HTTP request sent, awaiting response... 200 OK
Length: 1671369109 (1.6G) [application/octet-stream]
Saving to: ‘/home/ec2-user/arabic-wiki/data/raw/arwiki-latest-pages-articles-multistream.xml.bz2’
100%[====================================>] 1,671,369,109 4.54MB/s in 5m 54s
2023-10-28 08:15:39 (4.51 MB/s) - ‘/home/ec2-user/arabic-wiki/data/raw/arwiki-latest-pages-articles-multistream.xml.bz2’ saved [1671369109/1671369109]
Extract
The download format from wikipedia is in XML. wikiextractor
will convert this into a jsonl format split into many
folders and files.
!wikiextractor -o "$proj_dir"/data/raw/output --json "$proj_dir"/data/raw/arwiki-latest-pages-articles-multistream.xml.bz2
INFO: Preprocessing '/home/ec2-user/arabic-wiki/data/raw/arwiki-latest-pages-articles-multistream.xml.bz2' to collect template definitions: this may take some time.
INFO: Preprocessed 100000 pages
...
INFO: Extracted 2200000 articles (2416.5 art/s)
INFO: Finished 3-process extraction of 2254650 articles in 641.2s (3516.3 art/s)
Consolidate
The split format is tedious to deal with, so now we we will consolidate this into a series of .ndjson
files. This is
important as our data processing machine might not have enough RAM to fit the whole dataset.
I like .ndjson
because it:
- Allows us to stream easily due to being able to split on rows/lines (regular
.json
is too messy to easily get the firstx rows
) - Has higher fault tolerance: If one line is corrupted the file is not corrupted
- Facilitates parallel processing
- Allows incremental loading
Dive into the consolidate functionality for more details.
Note
This is the second sticking point, as it’s not easy to place extra code. Here is consolidate.py in case you aren’t using the repository.

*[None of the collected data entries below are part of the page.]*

/-
Copyright (c) 2026 the pub-hodgecm-mathlib formalisation cell (harness21).  Prover seat hodgecm-mathlib-K2E3-p21 (g6), Track B «K2-LIT» ∕ h413
(`stmt-HodgeConjecture-24833`), line `K2_E3_EllipticInputs`, road «GL₂-sc» (road owner K2E5-p17 (g5), ASSIGNMENTS 2026-09-04T09:19:45Z; dealer K2E3-plan (g4) D66;
BRICK LIST v1.1), brick (2A-1) = the `N = 2` twin of ★ (B6-core) `K2E3GL3ModCocompactCharLocInt` (K2E3-p23 (g5)), HYPOTHESIS-FIRST on (FC) (head of (2E-b2)) and on the
NON-ELLIPTIC estimates (NE half 2N, K2E3-p23 (g6)).  2026-09-04.
-/
import Summits.HodgeConjecture.HodgeConjecture.Theorems.K2E3GL2ModCocompactEllPackage             -- (2E-c) (this seat): `exists_ellWeight_quotScalar_of_finConj_cc`; brings ★ 2E-b2 `finConjModCocompact_cc`, ★ 2F-a ∕ 2F-b ∕ 2F-b′
import Summits.HodgeConjecture.HodgeConjecture.Theorems.K2E3GL2ModCocompactFrame                  -- ★ (2F-b″) (K2E5-p17 (g5)): `nonarchimedeanGroup_quotScalar`, `isCompact_center_quotScalar`, `isInvInvariant_quotScalar_of_isHaarMeasure`
import Summits.HodgeConjecture.HodgeConjecture.Theorems.K2E3GL2FinConj                           -- ★ (2E-a5) p858976 (K2E3-p17 (g8)): `finConjGL_cc` — (FC) on `Ḡ = GL₂(F) ⧸ Z`, UNCONDITIONAL (ED. 2)
import Summits.HodgeConjecture.HodgeConjecture.Theorems.K2E3SupercuspidalCharacterDominatedLimit  -- ★ p856074 (K2E3-p20): HC 1970 Thm 16 assembly (generic `G`)
import Summits.HodgeConjecture.HodgeConjecture.Theorems.F0P3bSupercuspidalUnitarizable            -- ★ `Representation.isUnitarizable_of_isSupercuspidal_of_isCompact_center`
import Literature.NumberTheory.Automorphic.MatrixCoefficientsSupercuspidalAdmissibleProofs        -- ★ `Representation.IsSupercuspidal.isAdmissible_of_sigmaCompactSpace`
import Literature.NumberTheory.Automorphic.AdmissibleInvariantFormSchur                           -- ★ `IsSupercuspidal.hasCompactSupport_sesqForm_apply_apply`, `continuous_sesqForm_apply_apply`
import HarnessLib

/-!
# Crux `H413` — K2-LIT E3, road «GL₂-sc», brick (2A-1): Harish-Chandra's Theorem 16 on `G_Λ = GL₂(F) ⧸ Λ·1` — the character of a supercuspidal class is an
# `L¹_loc` FUNCTION, modulo (FC) and the NON-ELLIPTIC estimates (the `N = 2` twin of ★ B6-core `K2E3GL3ModCocompactCharLocInt`, K2E3-p23 (g5))

Cell `hodgecm-mathlib`, Track B, line `K2_E3_EllipticInputs`, road «GL₂-sc» = Harish-Chandra's local integrability for supercuspidal `GL₂(F)` (letter (S-C′-GL₂sc) of the
hosted leaf (nsc-S-C′); road owner K2E5-p17 (g5); BRICK LIST v1.1 `K2/K2E5-p17/g5/BRICKLIST-GL2sc-v1.1.K2E5-p17-g5.md`).  The composition at `G_Λ` of ★ p856074
(Harish-Chandra 1970 Thm 16, generic) with the ELLIPTIC package (2E-c): for a supercuspidal class `c` of `G_Λ` with representative `r`, invariant positive-definite
Hermitian `B`, `v₁ ≠ 0`, a compact exhaustion `Ω` and the truncated orbital integrals `Θₙ(g) := ∫_{Ω n} B v₁ (r(xgx⁻¹) v₁) dμ` of the coefficient, IF

  **(FC)** `∫⁻_{C ∩ {Z compact}} ∫⁻ β(xgx⁻¹) dμ dμ < ⊤` for every compact `C` and every compactly supported bounded `β ≥ 0` (hypothesis `hFC` — the head of (2E-b2)
  `K2E3GL2FinConjModCocompact`, K2E3-p11 (g6)),
  **(lim∖ell)** `Θₙ(g) → F(g)` for a.e. `g` with NON-compact centraliser, and
  **(dom∖ell)** `‖Θₙ(g)‖ ≤ M(g)` for a.e. `g` with NON-compact centraliser, all `n`, with `M ∈ L¹_loc(μ)` (the NE half 2N, K2E3-p23 (g6)),

THEN `∃ Θ ∈ L¹_loc(μ)` with `χ_c(f) = ∫ f Θ dμ` for EVERY test function `f` (global form), hence the row-11 shape «charLocIntNear s» at EVERY `s ∈ G_Λ`.  The elliptic
half of (lim)/(dom) is DISCHARGED by (2E-c) `exists_ellWeight_quotScalar_of_finConj_cc` (a.e. form: no Lemma 14, no regularity).  The frame inputs of ★ p856074 —
`[NonarchimedeanGroup G_Λ]`, `hZ : IsCompact (center G_Λ)`, `[μ.IsInvInvariant]` — enter as hypotheses in §2 (token for token as in ★ B6-core) and are DISCHARGED in §3
by ★ (2F-b″) `K2E3GL2ModCocompactFrame`.

* §1 `exists_rep_data_of_isSupercuspidal_quotScalar` — class plumbing: a supercuspidal class of `G_Λ` has an admissible supercuspidal representative with an invariant
  positive-definite Hermitian form (★ `isUnitarizable_of_isSupercuspidal_of_isCompact_center`, compact open `K_Λ` ★ (2F-b′), compact centre).
* §2 **`exists_locallyIntegrable_smoothTrace_eq_quotScalar`** (global), **`charLocIntNear_quotScalar_of_nonell`** (row-11 shape at every `s`),
  **`charLocIntNear_quotScalar_of_exists_nonell`** (∃-packaged) — ★ B6-core with `Fin 3 ↦ Fin 2` and the extra binder `hFC`.
* §3 **`charLocIntNear_quotScalar_of_finConjGL_cc_of_nonell`** — §2 with the frame discharged (★ 2F-b″), (FC) at `G_Λ` discharged by ★ (2E-b2) from Harish-Chandra's
  finiteness `hcc` on `Ḡ = GL₂(F) ⧸ Z` (the head of ★ (2E-b1) ∘ (2E-a5), ★ (2E-b2)'s binder verbatim), and the datum chosen by §1: inputs = `hcc` + the non-elliptic
  estimates `hNE` for every unitarizable supercuspidal datum (the BRICK LIST v1.1 §1 `hNE₂` binder shape at this `μ`).
* §4 (ED. 2) **`charLocIntNear_quotScalar_of_nonell_estimates`** — §3 with `hcc` DISCHARGED by ★ (2E-a5) `K2E3GL2FinConj.finConjGL_cc` (unconditional (FC) on `Ḡ`): the
  only remaining input is `hNE` (the NE half 2N).

HONEST LABEL: HC_CM is proved only modulo the 7 printed citations (2 remaining named inputs: hLiu418 = stmt-HodgeConjecture-24832, h413 =
stmt-HodgeConjecture-24833) until rung 0 closes; count-neutral (kernel lane `--supports stmt-HodgeConjecture-24833 --as helper`), THEOREMS ONLY; CONDITIONAL on (FC)
(brick 2E-b2, in flight) and on the non-elliptic estimates (NE half 2N, in flight) — it closes nothing by itself.

References: Harish-Chandra (van Dijk) 1970, Part VII Thm 16 p. 67, §3 pp. 70–73 [cite: HarishChandra1970, Part VII Thm 16 p. 67]; Rogawski 1990 §1.6 pp. 5–6, §12.2
p. 173 [cite: Rogawski1990, §12.2 p. 173]; Bernstein–Zelevinsky 1976 §2.40–2.42 [cite: BernsteinZelevinsky1976, §2.40–2.42].
-/

open MeasureTheory MeasureTheory.Measure Set Function Filter
open scoped NNReal ENNReal MatrixGroups Pointwise WithZero Valued Topology
open Matrix
open Literature.NumberTheory.Automorphic Literature.NumberTheory.GaloisRepresentations Literature.NumberTheory.GaloisRepresentations.IsNonarchimedeanLocalField
open Summit.HodgeConjecture.HodgeConjecture.Cruxes.H413.K2E3GL2ModCentre Summit.HodgeConjecture.HodgeConjecture.Cruxes.H413.K2E3GL2ModCocompactCentral
open Summit.HodgeConjecture.HodgeConjecture.Cruxes.H413.K2E3GL2ModCocompactUnimodular Summit.HodgeConjecture.HodgeConjecture.Cruxes.H413.K2E3GL2ModCocompactEllPackage
open Summit.HodgeConjecture.HodgeConjecture.Cruxes.H413.K2E3GL2ModCocompactFrame
open Summit.HodgeConjecture.HodgeConjecture.Cruxes.H413.K2E3GL2FinConjModCocompact (finConjModCocompact_cc)

set_option linter.dupNamespace false

noncomputable section

namespace Summit.HodgeConjecture.HodgeConjecture.Cruxes.H413.K2E3GL2ModCocompactCharLocInt

variable {F : Type*} [Field F] [Valued F ℤᵐ⁰] [ValuativeRel F] [(Valued.v : Valuation F ℤᵐ⁰).Compatible] [IsNonarchimedeanLocalField F]
  (Λ₀ : Subgroup Fˣ) [(Λ₀.map (Matrix.GeneralLinearGroup.scalar (Fin 2))).Normal]

/-! ## §1 Class plumbing at `G_Λ` -/

omit [(Valued.v : Valuation F ℤᵐ⁰).Compatible] in
/-- **A supercuspidal class of `G_Λ` (compact centre) has an ADMISSIBLE supercuspidal representative with a `G_Λ`-invariant positive-definite Hermitian form**
(★ `IsSupercuspidal.isAdmissible_of_sigmaCompactSpace`; ★ `isUnitarizable_of_isSupercuspidal_of_isCompact_center` with the compact open `K_Λ` ★ (2F-b′)).
[cite: BernsteinZelevinsky1976, §2.40–2.42] [cite: Rogawski1990, §12.2 p. 173] -/
theorem exists_rep_data_of_isSupercuspidal_quotScalar [NonarchimedeanGroup (GL (Fin 2) F ⧸ Λ₀.map (Matrix.GeneralLinearGroup.scalar (Fin 2)))]
    (hZ : IsCompact ((Subgroup.center (GL (Fin 2) F ⧸ Λ₀.map (Matrix.GeneralLinearGroup.scalar (Fin 2)))) :
      Set (GL (Fin 2) F ⧸ Λ₀.map (Matrix.GeneralLinearGroup.scalar (Fin 2)))))
    (c : IrrClass (GL (Fin 2) F ⧸ Λ₀.map (Matrix.GeneralLinearGroup.scalar (Fin 2)))) (hc : c.IsSupercuspidal) :
    ∃ r : SmoothIrrep (GL (Fin 2) F ⧸ Λ₀.map (Matrix.GeneralLinearGroup.scalar (Fin 2))), IrrClass.mk r = c ∧ r.ρ.IsSupercuspidal ∧ r.ρ.IsAdmissible ∧
      ∃ B : r.V →ₗ⋆[ℂ] r.V →ₗ[ℂ] ℂ, B.IsSymm ∧ (∀ x : r.V, x ≠ 0 → 0 < (B x x).re) ∧
        ∀ (g : GL (Fin 2) F ⧸ Λ₀.map (Matrix.GeneralLinearGroup.scalar (Fin 2))) (x y : r.V), B (r.ρ g x) (r.ρ g y) = B x y := by
  haveI : SecondCountableTopology (GL (Fin 2) F) := secondCountableTopology_gl2 F
  haveI : LocallyCompactSpace (GL (Fin 2) F) := locallyCompactSpace_gl2 F
  haveI : SigmaCompactSpace (GL (Fin 2) F ⧸ Λ₀.map (Matrix.GeneralLinearGroup.scalar (Fin 2))) := sigmaCompactSpace_of_locallyCompact_secondCountable
  induction c using IrrClass.ind with
  | h r =>
    rw [IrrClass.isSupercuspidal_mk] at hc
    haveI : r.ρ.IsIrreducible := r.isIrreducible
    have hadm : r.ρ.IsAdmissible := Representation.IsSupercuspidal.isAdmissible_of_sigmaCompactSpace r.isSmooth hc
    obtain ⟨B, hBsymm, hBpos, hBinv⟩ :=
      r.ρ.isUnitarizable_of_isSupercuspidal_of_isCompact_center r.isSmooth (isOpen_kLambda Λ₀) (isCompact_kLambda Λ₀) hc hZ
    exact ⟨r, rfl, hc, hadm, B, hBsymm, hBpos, hBinv⟩

/-! ## §2 The composition: (lim∖ell) ⊕ (dom∖ell) ⇒ the character of a supercuspidal class of `G_Λ` is an `L¹_loc` function -/

variable [MeasurableSpace (GL (Fin 2) F ⧸ Λ₀.map (Matrix.GeneralLinearGroup.scalar (Fin 2)))] [BorelSpace (GL (Fin 2) F ⧸ Λ₀.map (Matrix.GeneralLinearGroup.scalar (Fin 2)))]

from src.preprocessing.consolidate import folder_to_json
folder = proj_dir_path / 'data/raw/output'
folder_out = proj_dir_path / 'data/consolidated/'
folder_to_json(folder, folder_out, 'ar_wiki')

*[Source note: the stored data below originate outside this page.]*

/-! ### The crux from the stubs (kernel-checked composition, no `sorry`) -/

/-- **The crux BY NAME from the four stub statements** (GZK → MODPER → KIM → WIT →
`FrozenTwin.UBPotentiallyGood`): if `r_an ≤ 1` use GZK; otherwise MODPER supplies a newform `f`
with unit period ratio, WIT a non-vanishing Kurihara number `δ_n ≠ 0 (mod p^k)` of depth
`ν(n) ≤ r_an`, and KIM turns it into `corank_p ≤ ν(n)`. [folklore] -/
theorem UBPotentiallyGood_of (hGZK : Statement.stub_gzkRange)
    (hMod : Statement.stub_newformUnitPeriod) (hKim : Statement.stub_kimCorankBound)
    (hWit : Statement.stub_kuriharaDepthWitness) : UBPotentiallyGood := by
  intro W _ _ hpg p _ h5 hgood hord hsurj
  by_cases h1 : W.analyticRank ≤ 1
  · exact (hGZK W p h1).le
  · have h2 : 2 ≤ W.analyticRank := by omega
    obtain ⟨N, hN, f, hf, hu⟩ := hMod W p h5 hgood hsurj
    obtain ⟨k, n, hn, hk, hprod, hcard, ψ, hψ, hne⟩ :=
      hWit W hpg p h5 hgood hord hsurj h2 f hf hu
    exact (hKim W p h5 hgood hord hsurj f hf hu k n hk hprod ψ hψ hne).trans hcard

/-- The crux along this line (route `FrozenTwin` decl, by name), MODULO exactly the four
registered stubs (depends on `sorryAx` only through `stub_*`). [folklore] -/
theorem UBPotentiallyGood_proof : UBPotentiallyGood :=
  UBPotentiallyGood_of stub_gzkRange stub_newformUnitPeriod stub_kimCorankBound
    stub_kuriharaDepthWitness

/-- The same composition under the byte-identical decl of route `ToricShedding` (the item's primary
route), sorry-free with the stub statements as named hypotheses. [folklore] -/
theorem UBPotentiallyGood_ofToricShedding (hGZK : Statement.stub_gzkRange)
    (hMod : Statement.stub_newformUnitPeriod) (hKim : Statement.stub_kimCorankBound)
    (hWit : Statement.stub_kuriharaDepthWitness) :
    Summit.BirchSwinnertonDyer.BirchSwinnertonDyer.Theses.ToricShedding.UBPotentiallyGood :=
  fun W _ _ hpg p _ h5 hgood hord hsurj =>
    UBPotentiallyGood_of hGZK hMod hKim hWit W hpg p h5 hgood hord hsurj

/-- The crux along this line under the `ToricShedding` decl, MODULO the four registered stubs.
[folklore] -/
theorem UBPotentiallyGood_proofToricShedding :
    Summit.BirchSwinnertonDyer.BirchSwinnertonDyer.Theses.ToricShedding.UBPotentiallyGood :=
  UBPotentiallyGood_ofToricShedding stub_gzkRange stub_newformUnitPeriod stub_kimCorankBound
    stub_kuriharaDepthWitness

/-! ### What discharges the literature stubs (kernel-checked pointers, no `sorry`) -/

/-- GZK is the tree fact bsd.S17 composed with the proved corank identity. [folklore] -/
theorem stub_gzkRange_of_fact
    (h : Literature.NumberTheory.EllipticCurves.rank_eq_analyticRank_of_analyticRank_le_one) :
    Statement.stub_gzkRange :=
  fun W _ p _ h1 =>
    Literature.NumberTheory.EllipticCurves.selmerCorank_eq_analyticRank_of_analyticRank_le_one
      h W p h1

/-- KIM is VERBATIM the tree fact `Kim2022_selmerCorank_le_of_kuriharaNumber_ne_zero`
(definitional unfolding). [folklore] -/
theorem stub_kimCorankBound_of_fact
    (h : Literature.NumberTheory.EllipticCurves.Kim2022_selmerCorank_le_of_kuriharaNumber_ne_zero) :
    Statement.stub_kimCorankBound :=
  fun W _ _ p _ h5 hgood hord hsurj _ _ f hf hu k n _ hk hprod ψ hψ hne =>
    h W p h5 hgood hord hsurj f hf hu k n hk hprod ψ hψ hne

/-! ### Exactness remark (kernel-checked): on `r_an ≥ 2`, WIT is implied by the crux together with
the printed converse direction of Kim's theorem — recorded as a HYPOTHESIS `hKimConv` (Kim 2022
Thm 1.9 (1) with Cor 1.6: `corank_p = ν(n)` is ATTAINED by a non-vanishing `δ_n`, `n ∈ 𝒩_k`), so
that the line's honesty clause "WIT ⟺ crux modulo print" is itself in Lean, not only in prose. -/

/-- The converse clause of Kim's structure theorem as a hypothesis shape: at a big-image good
ordinary `p ≥ 5`, for the newform with unit period ratio, SOME Kurihara number of depth exactly
`corank_p Sel_{p^∞}(E/ℚ)` is non-zero (Kim 2022 Thm 1.9 (1) "`cork = ord(δ̃)`" with Cor 1.6
"`ord(δ̃) < ∞`", the latter by the cyclotomic main conjecture = Kato 17.4 (3) + BCS 2025 1.1.2 (b)).
Stated as a `def` used only as a hypothesis below; NOT a registered stub. [cite: Kim2022StructureSelmer, Thm. 1.9 (1) and Cor. 1.6 (PDF pp. 6–7)] -/
def KimDepthAttained : Prop :=
  ∀ (W : WeierstrassCurve ℚ) [W.IsElliptic] [W.IsGloballyMinimal] (p : ℕ) [Fact p.Prime],
    5 ≤ p → W.HasGoodReductionAtPrime p → ¬ (p : ℤ) ∣ W.frobeniusTrace p →
    W.HasSurjectiveModNGaloisRep p →
    ∀ {N : ℕ} [NeZero N] (f : CuspForm (CongruenceSubgroup.Gamma0 N) 2),
    Literature.NumberTheory.EllipticCurves.ModularForms.IsNewformOf W f →
    (∃ u : ℚ, ‖(u : ℚ_[p])‖ = 1 ∧ W.realPeriodRat = u * Literature.NumberTheory.EllipticCurves.ModularForms.plusPeriod f) →
    ∃ (k n : ℕ) (_ : NeZero n), 1 ≤ k ∧ Literature.NumberTheory.EllipticCurves.Kato.IsKolyvaginProduct W p k n ∧
      n.primeFactors.card = W.selmerCorank p ∧
        ∃ ψ : (ℓ : ℕ) → (ZMod ℓ)ˣ →* Multiplicative (ZMod (p ^ k)),
          (∀ ℓ ∈ n.primeFactors, Function.Surjective (ψ ℓ)) ∧ Literature.NumberTheory.EllipticCurves.kuriharaNumber f (p ^ k) n ψ ≠ 0

/-- **Exactness**: the crux together with Kim's attained-depth clause gives WIT (so, modulo print,
WIT carries exactly the crux's open content on `r_an ≥ 2`, neither more nor less). [folklore] -/
theorem stub_kuriharaDepthWitness_of_crux (hUB : UBPotentiallyGood) (hKimConv : KimDepthAttained) :
    Statement.stub_kuriharaDepthWitness := by
  intro W _ _ hpg p _ h5 hgood hord hsurj _ N _ f hf hu
  obtain ⟨k, n, hn, hk, hprod, hcard, ψ, hψ, hne⟩ := hKimConv W p h5 hgood hord hsurj f hf hu
  exact ⟨k, n, hn, hk, hprod, hcard ▸ hUB W hpg p h5 hgood hord hsurj, ψ, hψ, hne⟩

end Summit.BirchSwinnertonDyer.BirchSwinnertonDyer.Cruxes.UBPotentiallyGood.KuriharaDepth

Processing: 100%|█████████████████| 6119/6119 [01:11<00:00, 85.38file/s, File: wiki_18 | Dir: /home/ec2-user/arabic-wiki/data/raw/output/CJ]

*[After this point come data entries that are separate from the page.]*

import Literature.AlgebraicGeometry.Motives.HodgeThetaSubalgebraUnitaryOrthogonalChain
import Literature.AlgebraicGeometry.Motives.HodgeThetaSubalgebraUnitaryFortyOneFortyThreeGoodRankCores
import HarnessLib
import Literature.AlgebraicGeometry.Motives.HodgeThetaSubalgebraUnitaryEightNineCore
import Literature.AlgebraicGeometry.Motives.HodgeThetaSubalgebraUnitaryFiveCoreAll
import Literature.AlgebraicGeometry.Motives.HodgeThetaSubalgebraUnitaryFourOddCore
import Literature.AlgebraicGeometry.Motives.HodgeThetaSubalgebraUnitaryRankOneRaiseTwo
import Literature.AlgebraicGeometry.Motives.HodgeThetaSubalgebraUnitarySixSevenCoreAll
import Literature.AlgebraicGeometry.Motives.HodgeThetaSubalgebraUnitaryThreeCoprimeCore
import Literature.AlgebraicGeometry.Motives.HodgeThetaSubalgebraUnitaryTwoOddCore

/-!
# The `Θ`-subalgebra theorem for unitary multiplicities `(9, 62)` — a `p = 71` cell by minimal-rank base points
# and sub-Levi recursion (Ribet 1983 Thm. 3, Lie step; abelian 71-folds of type `(9, 62)`)

Family `hodge`, layer `Literature/AlgebraicGeometry/Motives` (pure linear algebra over `ℂ`; no geometry). Research
context: cell `pub-hodge-ring2` (HONEST FRAMING: research route conditional on HC_CM; not a corollary; Q11.4-sentence-2
already refuted in dim ≥ 3), Literature lane gen 89. UNCONDITIONAL; theorems only, no definition, no named fact
(D-0026), no `sorry`.

THE PRINT. K. A. Ribet, Amer. J. Math. 105 (1983), Thm. 3 = Gordon's survey Thm. 6.3 (3) [held
`paper:arxiv-alg-geom_9709030` p. 18]. THE METHOD: `HodgeThetaSubalgebraUnitarySixteenTwentyOneCore` (a raising operator
`B` of MINIMAL non-zero rank `m`, the profile dichotomy `i + j ≤ m` or `i, j ≥ m`, tree cores making a Levi algebra full
or killing a Levi rank, lifts `UnitaryRaisingSpace.exists_raise_finrank_range_eq` + `UnitaryLeviSetup.exists_lift`, two
pencils `UnitaryGenericRank.exists_finrank_le_and_finrank_le`, the non-vanishing lemma
`UnitaryLeviFull.exists_raise_commute_apply_ne_zero`, TOOL C `UnitaryConstantRank.exists_raise_rank_ne_two`, TOOL F
`UnitaryConstantRank.false_of_le_rank`), the full-rank chain `UnitaryConstantRank.dvd_of_rank_eq_finrank`
(`HodgeThetaSubalgebraUnitaryNineTwentyEightCore`) and TOOL G `UnitaryOrthogonalChain.false_of_constProfile`.

THE CELL `(9 | 62)`. Good ranks 1, 3, 5, 7 (Levi types `(1|61)`, `(3|59)`, `(5|57)`, `(7|55)` are tree cores); a proper `𝔊` has
raising ranks in `{0, 2, 4, 6, 8, 9}`; `m` minimal non-zero, `B` of rank `m`; a commuting raising `X` has profile
`(i, j)` (`i + j` a raising rank, `i + j ≤ m` or `i, j ≥ m`). SUB-LEVI RECURSION: when the non-zero profiles are constantly
`(i, j)`, the Levi algebra `L⁺` (resp. `L⁻`) is a `Θ`-algebra whose non-zero raising ranks are all `i` (resp. `j`), and the
same minimal-rank analysis applies to it (the `sub…` lemmas of §1).
* `m = 2` (`U⁺` of type `(7 | 2)`, `U⁻` of type `(2 | 60)`): `L⁺` of type `(7 | 2)` is full and a lift with `i = 1` has `j ∈ {1}`, killed in `L⁻` (type `(2 | 60)`).
* `m = 4` (`U⁺` of type `(5 | 4)`, `U⁻` of type `(4 | 58)`): `L⁺` of type `(5 | 4)` is full and a lift with `i = 1` has `j ∈ {3}`, killed in `L⁻` (type `(4 | 58)`).
* `m = 6` (`U⁺` of type `(3 | 6)`, `U⁻` of type `(6 | 56)`): the non-zero profiles [(0, 6), (2, 4)] are pairwise exclusive, so constant; `(2, 4)`: TOOL C on `L⁺`.
* `m = 8` (`U⁺` of type `(1 | 8)`, `U⁻` of type `(8 | 54)`): `L⁺` of type `(1 | 8)` is full and a lift with `i = 1` has `j ∈ {7}`, killed in `L⁻` (type `(8 | 54)`).
* `m = 9 = dim P`: the full-rank chain would give `9 ∣ 62`.

## References
* [Ribet1983] K. A. Ribet, *Hodge classes on certain types of abelian varieties*, Amer. J. Math. 105 (1983), Thm. 3.
* [Gordon1997] B. B. Gordon, *A survey of the Hodge conjecture for abelian varieties*, Thm. 6.3 (3), pp. 18–19.
* [Deligne1982HodgeCycles] P. Deligne, *Hodge cycles on abelian varieties*, LNM 900 (1982), I §3 Prop. 3.4, 3.6.
* [GoodmanWallachGTM255] R. Goodman, N. R. Wallach, GTM 255 (2009), §2.3.1, §4.1.1.
* [HoffmanKunze1971LinearAlgebra] K. Hoffman, R. Kunze, *Linear Algebra* (1971), §3.1 Thm. 2, §6.7, §8.5.
-/

noncomputable section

Wiki processed in 72.87 seconds!
We did it! We now have the latest Arabic Wikipedia in a digestable format. Lets do some analysis in Part 2 to understand how we should chunk our data.
Tutorial Design Decisions
I structured this in a repo for a couple reasons:
- It allows good software practices like abstraction
- It is easier to create a data system that will work for the future tutorials
- Its cleaner and easier to maintain
It does pose a challenge when I describe my work. Many times readers would rather just click a button and rush through a notebook. Thats fair, I’ve been there. In this case I wanted to take a deeper more intentional look. Feel free to comment with your thoughts!